- TASK TO COMPLETE
Give back all of the data exactly. Leave nothing out.

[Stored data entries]
▼
/-- **Finiteness of the A-side tail functional** (the Serrin condition): for every `M`,
`∫₀ᵀ (‖ũ(s)‖_p m_M(s))² ds ≤ C (∫‖∇u‖²)^θ (∫ m_M^{2/(1-θ)})^{1-θ} < ∞`. [folklore] -/
theorem CrossData.lintegral_conj_mul_tail_sq_lt_top (h : CrossData E T ν u₀ u v q r Gu Gv ut vt)
    (M : ℝ) :
    ∫⁻ s in Ioo 0 T, (eLpNorm (fun x => ut (s, x)) ((2⁻¹ - r⁻¹)⁻¹) volume *
      eLpNorm ({x | M ≤ ‖ut (s, x)‖}.indicator fun x => ut (s, x)) r volume) ^ (2 : ℝ) < ⊤ := by
  obtain ⟨hθ0, hθ1, hρq⟩ := serrin_exponent_props h.hr h.hqr
  set θ : ℝ := ((3 : ℝ≥0∞) / r).toReal with hθ
  set q₀ : ℝ := 2 / (1 - θ) with hq₀
  have h1θ : 0 < 1 - θ := by linarith
  have hq₀0 : 0 < q₀ := div_pos two_pos h1θ
  obtain ⟨K, hK⟩ := h.hu.energy_bound
  set Cs : ℝ≥0∞ := (SNormLESNormFDerivOfEqConst E (volume : Measure E) 2 : ℝ≥0∞) with hCs
  set C₁ : ℝ≥0∞ := ((K : ℝ≥0∞) ^ (1 / 2 : ℝ)) ^ (1 - θ) * Cs ^ θ with hC₁
  have hC₁top : C₁ ≠ ⊤ := ENNReal.mul_ne_top
    (ENNReal.rpow_ne_top_of_nonneg h1θ.le (ENNReal.rpow_ne_top_of_nonneg (by norm_num) ENNReal.coe_ne_top))
    (ENNReal.rpow_ne_top_of_nonneg hθ0 ENNReal.coe_ne_top)
  set D : ℝ → ℝ≥0∞ := fun s => ∫⁻ x, ENNReal.ofReal (frobeniusNormSq (Gu s x)) with hD
  have hDm : Measurable D := measurable_lintegral_frobeniusNormSq h.hGum
  set m : ℝ → ℝ≥0∞ := fun s =>
    eLpNorm ({x | M ≤ ‖ut (s, x)‖}.indicator fun x => ut (s, x)) r volume with hm
  have hN : Measurable fun s => eLpNorm (fun x => ut (s, x)) r volume :=
    FunctionSpaces.measurable_eLpNorm_slice (g := fun s x => ut (s, x)) h.hutm r
  have hslice := ae_slice_eq_of_uncurry_ae_eq h.hut
  have hpt : ∀ᵐ s ∂(volume.restrict (Ioo 0 T)),
      (eLpNorm (fun x => ut (s, x)) ((2⁻¹ - r⁻¹)⁻¹) volume * m s) ^ (2 : ℝ) ≤
        C₁ ^ (2 : ℝ) * (D s ^ θ * (eLpNorm (fun x => ut (s, x)) r volume ^ q₀) ^ (1 - θ)) := by
    filter_upwards [h.hu.ae_eLpNorm_conj_version_le h.hE3 h.hr h.hGu h.hut hK] with s hs
    have hmle : m s ≤ eLpNorm (fun x => ut (s, x)) r volume :=
      eLpNorm_mono fun x => norm_indicator_le_norm_self _ _
    have hm2 : eLpNorm (fun x => ut (s, x)) r volume ^ (2 : ℝ) =
        (eLpNorm (fun x => ut (s, x)) r volume ^ q₀) ^ (1 - θ) := by
      rw [← ENNReal.rpow_mul, hq₀, div_mul_cancel₀ _ h1θ.ne']
    calc (eLpNorm (fun x => ut (s, x)) ((2⁻¹ - r⁻¹)⁻¹) volume * m s) ^ (2 : ℝ)
        ≤ (C₁ * D s ^ (θ / 2) * eLpNorm (fun x => ut (s, x)) r volume) ^ (2 : ℝ) := by
          gcongr ?_ ^ _
          exact mul_le_mul' hs hmle
      _ = C₁ ^ (2 : ℝ) * (D s ^ θ * (eLpNorm (fun x => ut (s, x)) r volume ^ q₀) ^ (1 - θ)) := by
          rw [ENNReal.mul_rpow_of_nonneg _ _ zero_le_two, ENNReal.mul_rpow_of_nonneg _ _ zero_le_two,
            ← ENNReal.rpow_mul, show θ / 2 * 2 = θ by ring, hm2]
          ring
  have hfinr : ∫⁻ s in Ioo 0 T, eLpNorm (fun x => ut (s, x)) r volume ^ q₀ < ⊤ := by
    have hvol : volume (Ioo 0 T) ≠ ⊤ := by rw [Real.volume_Ioo]; exact ENNReal.ofReal_ne_top
    have h' := FluidPDE.lintegral_rpow_eLpNorm_lt_top hvol h.hS hq₀0.le hρq
    refine lt_of_le_of_lt (le_of_eq (lintegral_congr_ae ?_)) h'
    filter_upwards [hslice] with s hs
    rw [eLpNorm_congr_ae hs]
  calc ∫⁻ s in Ioo 0 T, (eLpNorm (fun x => ut (s, x)) ((2⁻¹ - r⁻¹)⁻¹) volume * m s) ^ (2 : ℝ)
      ≤ ∫⁻ s in Ioo 0 T, C₁ ^ (2 : ℝ) * (D s ^ θ *
          (eLpNorm (fun x => ut (s, x)) r volume ^ q₀) ^ (1 - θ)) := lintegral_mono_ae hpt
    _ = C₁ ^ (2 : ℝ) * ∫⁻ s in Ioo 0 T, D s ^ θ *
          (eLpNorm (fun x => ut (s, x)) r volume ^ q₀) ^ (1 - θ) := by
        rw [lintegral_const_mul' _ _ (ENNReal.rpow_ne_top_of_nonneg zero_le_two hC₁top)]
    _ ≤ C₁ ^ (2 : ℝ) * ((∫⁻ s in Ioo 0 T, D s) ^ θ *
          (∫⁻ s in Ioo 0 T, eLpNorm (fun x => ut (s, x)) r volume ^ q₀) ^ (1 - θ)) := by
        gcongr
        exact ENNReal.lintegral_mul_norm_pow_le hDm.aemeasurable
          ((hN.pow_const _)).aemeasurable hθ0 h1θ.le (by ring)
    _ < ⊤ := ENNReal.mul_lt_top (ENNReal.rpow_lt_top_of_nonneg zero_le_two hC₁top)
          (ENNReal.mul_lt_top (ENNReal.rpow_lt_top_of_nonneg hθ0 h.hGu₂.ne)
            (ENNReal.rpow_lt_top_of_nonneg h1θ.le hfinr.ne))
▲
- SOLUTION FOR THIS TASK
/-- **Finiteness of the A-side tail functional** (the Serrin condition): for every `M`,
`∫₀ᵀ (‖ũ(s)‖_p m_M(s))² ds ≤ C (∫‖∇u‖²)^θ (∫ m_M^{2/(1-θ)})^{1-θ} < ∞`. [folklore] -/
theorem CrossData.lintegral_conj_mul_tail_sq_lt_top (h : CrossData E T ν u₀ u v q r Gu Gv ut vt)
    (M : ℝ) :
    ∫⁻ s in Ioo 0 T, (eLpNorm (fun x => ut (s, x)) ((2⁻¹ - r⁻¹)⁻¹) volume *
      eLpNorm ({x | M ≤ ‖ut (s, x)‖}.indicator fun x => ut (s, x)) r volume) ^ (2 : ℝ) < ⊤ := by
  obtain ⟨hθ0, hθ1, hρq⟩ := serrin_exponent_props h.hr h.hqr
  set θ : ℝ := ((3 : ℝ≥0∞) / r).toReal with hθ
  set q₀ : ℝ := 2 / (1 - θ) with hq₀
  have h1θ : 0 < 1 - θ := by linarith
  have hq₀0 : 0 < q₀ := div_pos two_pos h1θ
  obtain ⟨K, hK⟩ := h.hu.energy_bound
  set Cs : ℝ≥0∞ := (SNormLESNormFDerivOfEqConst E (volume : Measure E) 2 : ℝ≥0∞) with hCs
  set C₁ : ℝ≥0∞ := ((K : ℝ≥0∞) ^ (1 / 2 : ℝ)) ^ (1 - θ) * Cs ^ θ with hC₁
  have hC₁top : C₁ ≠ ⊤ := ENNReal.mul_ne_top
    (ENNReal.rpow_ne_top_of_nonneg h1θ.le (ENNReal.rpow_ne_top_of_nonneg (by norm_num) ENNReal.coe_ne_top))
    (ENNReal.rpow_ne_top_of_nonneg hθ0 ENNReal.coe_ne_top)
  set D : ℝ → ℝ≥0∞ := fun s => ∫⁻ x, ENNReal.ofReal (frobeniusNormSq (Gu s x)) with hD
  have hDm : Measurable D := measurable_lintegral_frobeniusNormSq h.hGum
  set m : ℝ → ℝ≥0∞ := fun s =>
    eLpNorm ({x | M ≤ ‖ut (s, x)‖}.indicator fun x => ut (s, x)) r volume with hm
  have hN : Measurable fun s => eLpNorm (fun x => ut (s, x)) r volume :=
    FunctionSpaces.measurable_eLpNorm_slice (g := fun s x => ut (s, x)) h.hutm r
  have hslice := ae_slice_eq_of_uncurry_ae_eq h.hut
  have hpt : ∀ᵐ s ∂(volume.restrict (Ioo 0 T)),
      (eLpNorm (fun x => ut (s, x)) ((2⁻¹ - r⁻¹)⁻¹) volume * m s) ^ (2 : ℝ) ≤
        C₁ ^ (2 : ℝ) * (D s ^ θ * (eLpNorm (fun x => ut (s, x)) r volume ^ q₀) ^ (1 - θ)) := by
    filter_upwards [h.hu.ae_eLpNorm_conj_version_le h.hE3 h.hr h.hGu h.hut hK] with s hs
    have hmle : m s ≤ eLpNorm (fun x => ut (s, x)) r volume :=
      eLpNorm_mono fun x => norm_indicator_le_norm_self _ _
    have hm2 : eLpNorm (fun x => ut (s, x)) r volume ^ (2 : ℝ) =
        (eLpNorm (fun x => ut (s, x)) r volume ^ q₀) ^ (1 - θ) := by
      rw [← ENNReal.rpow_mul, hq₀, div_mul_cancel₀ _ h1θ.ne']
    calc (eLpNorm (fun x => ut (s, x)) ((2⁻¹ - r⁻¹)⁻¹) volume * m s) ^ (2 : ℝ)
        ≤ (C₁ * D s ^ (θ / 2) * eLpNorm (fun x => ut (s, x)) r volume) ^ (2 : ℝ) := by
          gcongr ?_ ^ _
          exact mul_le_mul' hs hmle
      _ = C₁ ^ (2 : ℝ) * (D s ^ θ * (eLpNorm (fun x => ut (s, x)) r volume ^ q₀) ^ (1 - θ)) := by
          rw [ENNReal.mul_rpow_of_nonneg _ _ zero_le_two, ENNReal.mul_rpow_of_nonneg _ _ zero_le_two,
            ← ENNReal.rpow_mul, show θ / 2 * 2 = θ by ring, hm2]
          ring
  have hfinr : ∫⁻ s in Ioo 0 T, eLpNorm (fun x => ut (s, x)) r volume ^ q₀ < ⊤ := by
    have hvol : volume (Ioo 0 T) ≠ ⊤ := by rw [Real.volume_Ioo]; exact ENNReal.ofReal_ne_top
    have h' := FluidPDE.lintegral_rpow_eLpNorm_lt_top hvol h.hS hq₀0.le hρq
    refine lt_of_le_of_lt (le_of_eq (lintegral_congr_ae ?_)) h'
    filter_upwards [hslice] with s hs
    rw [eLpNorm_congr_ae hs]
  calc ∫⁻ s in Ioo 0 T, (eLpNorm (fun x => ut (s, x)) ((2⁻¹ - r⁻¹)⁻¹) volume * m s) ^ (2 : ℝ)
      ≤ ∫⁻ s in Ioo 0 T, C₁ ^ (2 : ℝ) * (D s ^ θ *
          (eLpNorm (fun x => ut (s, x)) r volume ^ q₀) ^ (1 - θ)) := lintegral_mono_ae hpt
    _ = C₁ ^ (2 : ℝ) * ∫⁻ s in Ioo 0 T, D s ^ θ *
          (eLpNorm (fun x => ut (s, x)) r volume ^ q₀) ^ (1 - θ) := by
        rw [lintegral_const_mul' _ _ (ENNReal.rpow_ne_top_of_nonneg zero_le_two hC₁top)]
    _ ≤ C₁ ^ (2 : ℝ) * ((∫⁻ s in Ioo 0 T, D s) ^ θ *
          (∫⁻ s in Ioo 0 T, eLpNorm (fun x => ut (s, x)) r volume ^ q₀) ^ (1 - θ)) := by
        gcongr
        exact ENNReal.lintegral_mul_norm_pow_le hDm.aemeasurable
          ((hN.pow_const _)).aemeasurable hθ0 h1θ.le (by ring)
    _ < ⊤ := ENNReal.mul_lt_top (ENNReal.rpow_lt_top_of_nonneg zero_le_two hC₁top)
          (ENNReal.mul_lt_top (ENNReal.rpow_lt_top_of_nonneg hθ0 h.hGu₂.ne)
            (ENNReal.rpow_lt_top_of_nonneg h1θ.le hfinr.ne))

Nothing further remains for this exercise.